Collected data:
____

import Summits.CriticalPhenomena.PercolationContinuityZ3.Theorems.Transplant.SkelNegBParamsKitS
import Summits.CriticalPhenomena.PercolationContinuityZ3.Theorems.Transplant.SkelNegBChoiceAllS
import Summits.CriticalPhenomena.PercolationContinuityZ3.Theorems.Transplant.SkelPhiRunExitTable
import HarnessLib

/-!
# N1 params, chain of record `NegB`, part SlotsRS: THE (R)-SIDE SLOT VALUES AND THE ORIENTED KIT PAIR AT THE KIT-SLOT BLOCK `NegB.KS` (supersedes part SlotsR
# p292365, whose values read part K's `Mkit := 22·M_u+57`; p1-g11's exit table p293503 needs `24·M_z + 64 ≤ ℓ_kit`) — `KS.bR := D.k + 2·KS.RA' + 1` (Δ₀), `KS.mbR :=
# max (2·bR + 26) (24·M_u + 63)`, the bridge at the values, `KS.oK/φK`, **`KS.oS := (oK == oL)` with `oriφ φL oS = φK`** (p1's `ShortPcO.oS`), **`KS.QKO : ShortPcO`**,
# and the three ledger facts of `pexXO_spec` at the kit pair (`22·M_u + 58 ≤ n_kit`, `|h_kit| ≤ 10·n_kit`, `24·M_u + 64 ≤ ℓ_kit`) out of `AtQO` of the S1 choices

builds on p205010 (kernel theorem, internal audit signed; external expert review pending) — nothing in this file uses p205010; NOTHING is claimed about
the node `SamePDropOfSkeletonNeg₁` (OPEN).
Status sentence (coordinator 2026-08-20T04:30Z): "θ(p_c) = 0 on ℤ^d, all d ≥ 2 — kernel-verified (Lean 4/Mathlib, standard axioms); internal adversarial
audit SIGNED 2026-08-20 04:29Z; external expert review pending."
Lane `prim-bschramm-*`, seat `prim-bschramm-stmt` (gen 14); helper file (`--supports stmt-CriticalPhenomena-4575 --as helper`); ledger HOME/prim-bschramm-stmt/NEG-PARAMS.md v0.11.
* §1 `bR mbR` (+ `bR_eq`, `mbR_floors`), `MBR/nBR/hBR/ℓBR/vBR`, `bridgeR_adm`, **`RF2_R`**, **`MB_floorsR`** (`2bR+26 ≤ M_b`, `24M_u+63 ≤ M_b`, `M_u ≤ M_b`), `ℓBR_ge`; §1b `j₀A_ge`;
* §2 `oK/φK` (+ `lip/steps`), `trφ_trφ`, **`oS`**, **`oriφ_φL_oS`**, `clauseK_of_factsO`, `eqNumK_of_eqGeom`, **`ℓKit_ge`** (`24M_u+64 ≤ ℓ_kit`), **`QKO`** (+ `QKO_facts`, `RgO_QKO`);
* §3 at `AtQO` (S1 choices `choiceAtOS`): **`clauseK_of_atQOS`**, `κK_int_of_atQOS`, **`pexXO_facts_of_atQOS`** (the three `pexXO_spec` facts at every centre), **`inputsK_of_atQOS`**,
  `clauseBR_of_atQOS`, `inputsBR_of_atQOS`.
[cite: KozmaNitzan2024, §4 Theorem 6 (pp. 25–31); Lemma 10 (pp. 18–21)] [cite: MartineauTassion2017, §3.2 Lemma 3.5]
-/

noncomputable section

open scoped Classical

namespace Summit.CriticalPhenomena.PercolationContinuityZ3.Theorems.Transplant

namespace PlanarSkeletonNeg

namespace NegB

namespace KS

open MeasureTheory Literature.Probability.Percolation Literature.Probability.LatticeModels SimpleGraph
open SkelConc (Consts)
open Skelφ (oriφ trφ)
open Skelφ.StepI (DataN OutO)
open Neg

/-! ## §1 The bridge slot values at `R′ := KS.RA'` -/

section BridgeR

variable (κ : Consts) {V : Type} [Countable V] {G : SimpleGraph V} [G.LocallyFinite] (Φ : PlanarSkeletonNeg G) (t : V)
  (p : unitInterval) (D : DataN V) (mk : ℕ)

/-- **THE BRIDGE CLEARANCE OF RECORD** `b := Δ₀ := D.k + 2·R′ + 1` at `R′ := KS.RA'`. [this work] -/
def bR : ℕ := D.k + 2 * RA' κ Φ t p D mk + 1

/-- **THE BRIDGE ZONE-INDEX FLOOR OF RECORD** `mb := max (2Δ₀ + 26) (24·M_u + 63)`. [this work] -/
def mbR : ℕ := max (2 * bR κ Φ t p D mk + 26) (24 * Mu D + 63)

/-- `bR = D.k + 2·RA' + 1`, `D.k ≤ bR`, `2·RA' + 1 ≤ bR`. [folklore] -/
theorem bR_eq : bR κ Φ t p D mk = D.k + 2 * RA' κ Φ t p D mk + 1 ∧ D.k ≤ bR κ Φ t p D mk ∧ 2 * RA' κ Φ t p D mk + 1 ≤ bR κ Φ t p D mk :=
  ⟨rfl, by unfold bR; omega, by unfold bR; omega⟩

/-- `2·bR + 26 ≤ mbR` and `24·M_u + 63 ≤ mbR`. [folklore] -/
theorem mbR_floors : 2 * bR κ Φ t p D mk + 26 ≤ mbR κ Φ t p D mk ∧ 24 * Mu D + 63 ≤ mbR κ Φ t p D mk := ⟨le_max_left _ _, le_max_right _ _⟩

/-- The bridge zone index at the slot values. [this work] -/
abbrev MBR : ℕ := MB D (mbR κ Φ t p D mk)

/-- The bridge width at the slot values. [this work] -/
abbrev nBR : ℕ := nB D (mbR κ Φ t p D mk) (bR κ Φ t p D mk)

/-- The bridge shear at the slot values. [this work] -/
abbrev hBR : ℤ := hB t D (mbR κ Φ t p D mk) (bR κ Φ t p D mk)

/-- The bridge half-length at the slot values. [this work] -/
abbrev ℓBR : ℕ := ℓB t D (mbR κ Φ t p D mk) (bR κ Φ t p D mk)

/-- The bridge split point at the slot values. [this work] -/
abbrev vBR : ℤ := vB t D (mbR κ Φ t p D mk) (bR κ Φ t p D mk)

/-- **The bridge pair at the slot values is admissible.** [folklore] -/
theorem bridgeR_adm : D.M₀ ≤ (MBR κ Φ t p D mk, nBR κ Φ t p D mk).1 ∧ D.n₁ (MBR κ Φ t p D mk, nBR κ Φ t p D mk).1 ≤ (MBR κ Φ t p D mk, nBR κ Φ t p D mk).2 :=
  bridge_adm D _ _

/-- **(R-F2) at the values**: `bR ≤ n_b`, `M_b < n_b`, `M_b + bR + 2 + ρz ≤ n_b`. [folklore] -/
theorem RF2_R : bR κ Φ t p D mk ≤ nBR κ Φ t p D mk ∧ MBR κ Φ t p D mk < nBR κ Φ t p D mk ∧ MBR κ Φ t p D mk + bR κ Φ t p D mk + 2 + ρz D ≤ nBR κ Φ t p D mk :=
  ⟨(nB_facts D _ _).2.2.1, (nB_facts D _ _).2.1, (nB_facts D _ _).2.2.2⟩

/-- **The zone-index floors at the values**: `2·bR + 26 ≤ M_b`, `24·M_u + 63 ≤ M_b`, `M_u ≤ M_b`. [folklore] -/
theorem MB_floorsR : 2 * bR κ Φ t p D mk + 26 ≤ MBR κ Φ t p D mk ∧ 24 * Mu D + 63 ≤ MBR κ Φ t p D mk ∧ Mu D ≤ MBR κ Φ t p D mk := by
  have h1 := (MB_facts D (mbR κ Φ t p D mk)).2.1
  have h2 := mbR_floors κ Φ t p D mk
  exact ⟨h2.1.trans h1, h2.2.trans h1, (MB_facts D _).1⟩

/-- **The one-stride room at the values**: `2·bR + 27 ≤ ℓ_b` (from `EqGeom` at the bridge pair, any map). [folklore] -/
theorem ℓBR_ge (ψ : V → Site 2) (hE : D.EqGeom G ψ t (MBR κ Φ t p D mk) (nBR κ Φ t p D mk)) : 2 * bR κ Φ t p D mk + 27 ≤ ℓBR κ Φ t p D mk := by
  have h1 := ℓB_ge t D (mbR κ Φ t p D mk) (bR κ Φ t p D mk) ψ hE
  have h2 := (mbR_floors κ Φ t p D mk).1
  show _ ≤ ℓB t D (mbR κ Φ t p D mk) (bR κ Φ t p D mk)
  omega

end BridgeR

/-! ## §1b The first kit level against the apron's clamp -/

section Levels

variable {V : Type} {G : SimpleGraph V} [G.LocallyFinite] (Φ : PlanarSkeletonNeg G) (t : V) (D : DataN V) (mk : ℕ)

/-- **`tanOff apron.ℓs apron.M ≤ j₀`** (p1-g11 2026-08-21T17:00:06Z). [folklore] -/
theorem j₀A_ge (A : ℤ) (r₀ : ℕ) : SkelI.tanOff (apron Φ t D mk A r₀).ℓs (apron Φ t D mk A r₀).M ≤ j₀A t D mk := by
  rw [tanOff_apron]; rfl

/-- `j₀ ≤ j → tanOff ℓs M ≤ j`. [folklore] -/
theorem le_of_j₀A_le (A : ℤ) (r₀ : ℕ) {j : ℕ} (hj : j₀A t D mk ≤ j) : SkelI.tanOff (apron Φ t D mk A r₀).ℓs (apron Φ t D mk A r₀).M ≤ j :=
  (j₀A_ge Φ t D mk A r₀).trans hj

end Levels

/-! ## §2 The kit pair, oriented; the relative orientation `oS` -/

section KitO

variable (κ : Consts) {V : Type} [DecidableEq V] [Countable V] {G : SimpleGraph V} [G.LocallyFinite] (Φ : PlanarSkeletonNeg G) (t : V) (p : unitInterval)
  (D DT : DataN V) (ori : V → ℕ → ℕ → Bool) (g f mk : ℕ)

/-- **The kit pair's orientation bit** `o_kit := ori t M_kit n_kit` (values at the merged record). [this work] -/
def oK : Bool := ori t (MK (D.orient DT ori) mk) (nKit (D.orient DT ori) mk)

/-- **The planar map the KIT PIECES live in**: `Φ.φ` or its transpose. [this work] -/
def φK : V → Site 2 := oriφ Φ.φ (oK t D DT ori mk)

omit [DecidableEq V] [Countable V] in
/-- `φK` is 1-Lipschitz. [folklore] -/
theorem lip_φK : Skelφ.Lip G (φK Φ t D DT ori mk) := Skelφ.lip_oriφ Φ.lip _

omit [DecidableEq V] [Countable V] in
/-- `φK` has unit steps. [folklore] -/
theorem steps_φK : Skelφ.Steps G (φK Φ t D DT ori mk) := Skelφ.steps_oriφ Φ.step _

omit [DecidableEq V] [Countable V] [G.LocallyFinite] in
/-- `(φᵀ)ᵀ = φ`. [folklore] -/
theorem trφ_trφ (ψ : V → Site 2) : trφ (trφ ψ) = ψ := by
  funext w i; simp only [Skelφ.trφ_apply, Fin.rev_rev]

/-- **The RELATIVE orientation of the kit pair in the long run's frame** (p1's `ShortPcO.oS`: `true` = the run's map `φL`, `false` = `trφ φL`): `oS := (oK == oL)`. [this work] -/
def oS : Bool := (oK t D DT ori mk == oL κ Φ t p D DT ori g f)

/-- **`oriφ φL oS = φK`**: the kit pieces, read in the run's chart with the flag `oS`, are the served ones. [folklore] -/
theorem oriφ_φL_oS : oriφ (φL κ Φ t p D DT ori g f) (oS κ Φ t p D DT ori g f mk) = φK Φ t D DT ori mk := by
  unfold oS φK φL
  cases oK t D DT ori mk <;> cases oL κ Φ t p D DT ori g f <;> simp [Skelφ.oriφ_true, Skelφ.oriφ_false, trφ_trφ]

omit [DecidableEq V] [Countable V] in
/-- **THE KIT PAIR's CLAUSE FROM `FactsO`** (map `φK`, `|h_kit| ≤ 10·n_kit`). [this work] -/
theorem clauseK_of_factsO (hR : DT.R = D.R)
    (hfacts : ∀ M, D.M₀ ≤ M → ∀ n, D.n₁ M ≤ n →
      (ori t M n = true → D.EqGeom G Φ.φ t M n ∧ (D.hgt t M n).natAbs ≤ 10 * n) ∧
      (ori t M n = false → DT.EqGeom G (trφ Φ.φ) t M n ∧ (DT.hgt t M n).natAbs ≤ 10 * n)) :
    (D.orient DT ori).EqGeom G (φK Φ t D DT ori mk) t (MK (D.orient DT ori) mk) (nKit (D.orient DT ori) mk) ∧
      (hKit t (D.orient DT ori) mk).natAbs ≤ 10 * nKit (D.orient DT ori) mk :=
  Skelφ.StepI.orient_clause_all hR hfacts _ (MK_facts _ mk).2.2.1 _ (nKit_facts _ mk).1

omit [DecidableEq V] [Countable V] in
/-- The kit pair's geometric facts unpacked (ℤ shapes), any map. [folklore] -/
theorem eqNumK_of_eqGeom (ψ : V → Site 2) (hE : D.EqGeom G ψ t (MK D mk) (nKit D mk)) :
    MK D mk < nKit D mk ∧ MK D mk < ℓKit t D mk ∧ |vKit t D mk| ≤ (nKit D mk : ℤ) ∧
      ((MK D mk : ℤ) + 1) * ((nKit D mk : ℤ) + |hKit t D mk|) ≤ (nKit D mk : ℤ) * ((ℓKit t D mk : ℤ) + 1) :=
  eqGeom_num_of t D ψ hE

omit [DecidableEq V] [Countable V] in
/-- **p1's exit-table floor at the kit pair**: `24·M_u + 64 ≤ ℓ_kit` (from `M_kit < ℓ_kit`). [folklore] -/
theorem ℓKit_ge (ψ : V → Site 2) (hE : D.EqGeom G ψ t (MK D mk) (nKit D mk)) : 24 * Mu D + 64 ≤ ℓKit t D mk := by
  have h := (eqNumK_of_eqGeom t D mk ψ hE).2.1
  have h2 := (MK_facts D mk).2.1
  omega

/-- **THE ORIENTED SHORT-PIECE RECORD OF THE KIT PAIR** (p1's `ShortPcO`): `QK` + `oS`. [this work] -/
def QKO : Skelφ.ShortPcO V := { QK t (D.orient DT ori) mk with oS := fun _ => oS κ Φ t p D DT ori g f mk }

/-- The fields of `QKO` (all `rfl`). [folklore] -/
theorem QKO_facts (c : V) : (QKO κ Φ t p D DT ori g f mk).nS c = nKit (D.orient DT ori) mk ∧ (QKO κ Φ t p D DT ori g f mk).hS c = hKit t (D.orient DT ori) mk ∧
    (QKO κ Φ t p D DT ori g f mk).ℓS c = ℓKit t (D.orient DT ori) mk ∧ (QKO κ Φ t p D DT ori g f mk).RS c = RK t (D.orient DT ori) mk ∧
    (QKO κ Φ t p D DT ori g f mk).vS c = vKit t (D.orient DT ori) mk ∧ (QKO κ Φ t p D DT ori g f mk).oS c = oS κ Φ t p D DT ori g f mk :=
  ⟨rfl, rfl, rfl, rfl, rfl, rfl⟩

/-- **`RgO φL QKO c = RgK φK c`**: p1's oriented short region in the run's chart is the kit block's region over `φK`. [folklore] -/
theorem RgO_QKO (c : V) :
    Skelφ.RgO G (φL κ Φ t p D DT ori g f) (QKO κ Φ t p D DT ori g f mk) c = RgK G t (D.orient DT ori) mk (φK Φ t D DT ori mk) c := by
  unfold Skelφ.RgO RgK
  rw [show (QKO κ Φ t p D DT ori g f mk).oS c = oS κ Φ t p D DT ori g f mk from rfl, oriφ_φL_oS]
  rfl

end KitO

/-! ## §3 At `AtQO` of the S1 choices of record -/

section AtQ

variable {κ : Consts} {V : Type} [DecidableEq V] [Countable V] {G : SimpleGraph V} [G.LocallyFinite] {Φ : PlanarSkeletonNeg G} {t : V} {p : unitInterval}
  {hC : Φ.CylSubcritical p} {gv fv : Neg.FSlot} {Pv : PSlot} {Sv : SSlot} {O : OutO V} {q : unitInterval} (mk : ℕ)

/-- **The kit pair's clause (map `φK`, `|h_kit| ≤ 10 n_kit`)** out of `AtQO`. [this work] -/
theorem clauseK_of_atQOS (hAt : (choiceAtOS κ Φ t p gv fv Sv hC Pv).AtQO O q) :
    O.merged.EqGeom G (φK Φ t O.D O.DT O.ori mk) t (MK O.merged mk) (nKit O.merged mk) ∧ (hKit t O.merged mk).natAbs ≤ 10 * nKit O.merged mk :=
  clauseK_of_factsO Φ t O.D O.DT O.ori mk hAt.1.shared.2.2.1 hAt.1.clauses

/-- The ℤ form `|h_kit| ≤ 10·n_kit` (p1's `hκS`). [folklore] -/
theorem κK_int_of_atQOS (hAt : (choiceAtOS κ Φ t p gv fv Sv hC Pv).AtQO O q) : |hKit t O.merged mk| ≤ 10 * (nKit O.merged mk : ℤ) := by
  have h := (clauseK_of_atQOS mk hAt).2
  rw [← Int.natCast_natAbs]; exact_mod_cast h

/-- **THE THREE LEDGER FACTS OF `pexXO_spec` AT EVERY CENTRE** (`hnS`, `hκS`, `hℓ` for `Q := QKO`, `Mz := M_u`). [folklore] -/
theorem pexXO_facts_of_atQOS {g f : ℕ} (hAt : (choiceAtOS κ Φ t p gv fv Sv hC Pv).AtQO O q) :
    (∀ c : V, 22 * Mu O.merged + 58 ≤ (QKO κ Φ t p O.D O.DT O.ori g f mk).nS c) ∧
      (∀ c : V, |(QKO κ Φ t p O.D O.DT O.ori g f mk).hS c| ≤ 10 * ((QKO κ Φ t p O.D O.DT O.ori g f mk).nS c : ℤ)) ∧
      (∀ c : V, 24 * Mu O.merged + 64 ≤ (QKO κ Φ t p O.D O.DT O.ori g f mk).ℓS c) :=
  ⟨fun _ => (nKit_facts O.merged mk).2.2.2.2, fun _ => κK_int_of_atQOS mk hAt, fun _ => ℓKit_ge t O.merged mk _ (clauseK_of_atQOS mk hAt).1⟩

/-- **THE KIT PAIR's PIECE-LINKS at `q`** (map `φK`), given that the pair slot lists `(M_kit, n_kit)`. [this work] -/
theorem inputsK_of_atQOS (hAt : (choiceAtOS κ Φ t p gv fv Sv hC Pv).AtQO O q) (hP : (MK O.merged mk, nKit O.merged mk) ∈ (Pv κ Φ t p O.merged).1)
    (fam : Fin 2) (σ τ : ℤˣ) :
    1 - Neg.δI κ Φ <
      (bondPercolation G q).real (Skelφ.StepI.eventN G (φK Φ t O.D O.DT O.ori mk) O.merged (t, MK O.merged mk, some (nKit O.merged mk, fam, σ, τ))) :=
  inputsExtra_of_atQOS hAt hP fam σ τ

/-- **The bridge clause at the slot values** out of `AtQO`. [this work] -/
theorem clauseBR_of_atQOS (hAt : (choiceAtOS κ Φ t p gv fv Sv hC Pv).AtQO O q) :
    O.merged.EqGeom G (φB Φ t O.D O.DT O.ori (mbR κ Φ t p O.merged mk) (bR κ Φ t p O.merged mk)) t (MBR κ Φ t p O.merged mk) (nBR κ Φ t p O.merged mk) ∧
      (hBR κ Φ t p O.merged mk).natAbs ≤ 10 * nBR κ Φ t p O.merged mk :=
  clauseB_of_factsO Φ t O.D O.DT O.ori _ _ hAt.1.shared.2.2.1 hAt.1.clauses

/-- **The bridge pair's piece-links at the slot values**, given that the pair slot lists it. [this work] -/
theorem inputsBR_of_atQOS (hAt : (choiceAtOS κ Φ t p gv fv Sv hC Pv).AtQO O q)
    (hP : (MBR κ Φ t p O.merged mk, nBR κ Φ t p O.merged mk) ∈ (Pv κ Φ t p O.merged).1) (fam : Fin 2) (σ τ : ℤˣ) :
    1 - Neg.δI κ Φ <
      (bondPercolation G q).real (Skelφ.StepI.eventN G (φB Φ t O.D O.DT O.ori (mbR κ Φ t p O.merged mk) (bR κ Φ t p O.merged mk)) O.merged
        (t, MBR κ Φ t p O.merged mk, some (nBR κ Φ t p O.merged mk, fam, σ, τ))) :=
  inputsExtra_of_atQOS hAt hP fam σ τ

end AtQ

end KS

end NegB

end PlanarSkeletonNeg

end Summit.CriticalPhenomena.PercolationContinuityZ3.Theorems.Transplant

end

____

EXERCISE: Only one stretch of the data above is needed. Restate it word for word, from the line containing "(j₀A_ge Φ t D mk A r₀).trans hj" through the line containing "unfold oS φK φL", both ends included.

WRITTEN ANSWER:
  (j₀A_ge Φ t D mk A r₀).trans hj

end Levels

/-! ## §2 The kit pair, oriented; the relative orientation `oS` -/

section KitO

variable (κ : Consts) {V : Type} [DecidableEq V] [Countable V] {G : SimpleGraph V} [G.LocallyFinite] (Φ : PlanarSkeletonNeg G) (t : V) (p : unitInterval)
  (D DT : DataN V) (ori : V → ℕ → ℕ → Bool) (g f mk : ℕ)

/-- **The kit pair's orientation bit** `o_kit := ori t M_kit n_kit` (values at the merged record). [this work] -/
def oK : Bool := ori t (MK (D.orient DT ori) mk) (nKit (D.orient DT ori) mk)

/-- **The planar map the KIT PIECES live in**: `Φ.φ` or its transpose. [this work] -/
def φK : V → Site 2 := oriφ Φ.φ (oK t D DT ori mk)

omit [DecidableEq V] [Countable V] in
/-- `φK` is 1-Lipschitz. [folklore] -/
theorem lip_φK : Skelφ.Lip G (φK Φ t D DT ori mk) := Skelφ.lip_oriφ Φ.lip _

omit [DecidableEq V] [Countable V] in
/-- `φK` has unit steps. [folklore] -/
theorem steps_φK : Skelφ.Steps G (φK Φ t D DT ori mk) := Skelφ.steps_oriφ Φ.step _

omit [DecidableEq V] [Countable V] [G.LocallyFinite] in
/-- `(φᵀ)ᵀ = φ`. [folklore] -/
theorem trφ_trφ (ψ : V → Site 2) : trφ (trφ ψ) = ψ := by
  funext w i; simp only [Skelφ.trφ_apply, Fin.rev_rev]

/-- **The RELATIVE orientation of the kit pair in the long run's frame** (p1's `ShortPcO.oS`: `true` = the run's map `φL`, `false` = `trφ φL`): `oS := (oK == oL)`. [this work] -/
def oS : Bool := (oK t D DT ori mk == oL κ Φ t p D DT ori g f)

/-- **`oriφ φL oS = φK`**: the kit pieces, read in the run's chart with the flag `oS`, are the served ones. [folklore] -/
theorem oriφ_φL_oS : oriφ (φL κ Φ t p D DT ori g f) (oS κ Φ t p D DT ori g f mk) = φK Φ t D DT ori mk := by
  unfold oS φK φL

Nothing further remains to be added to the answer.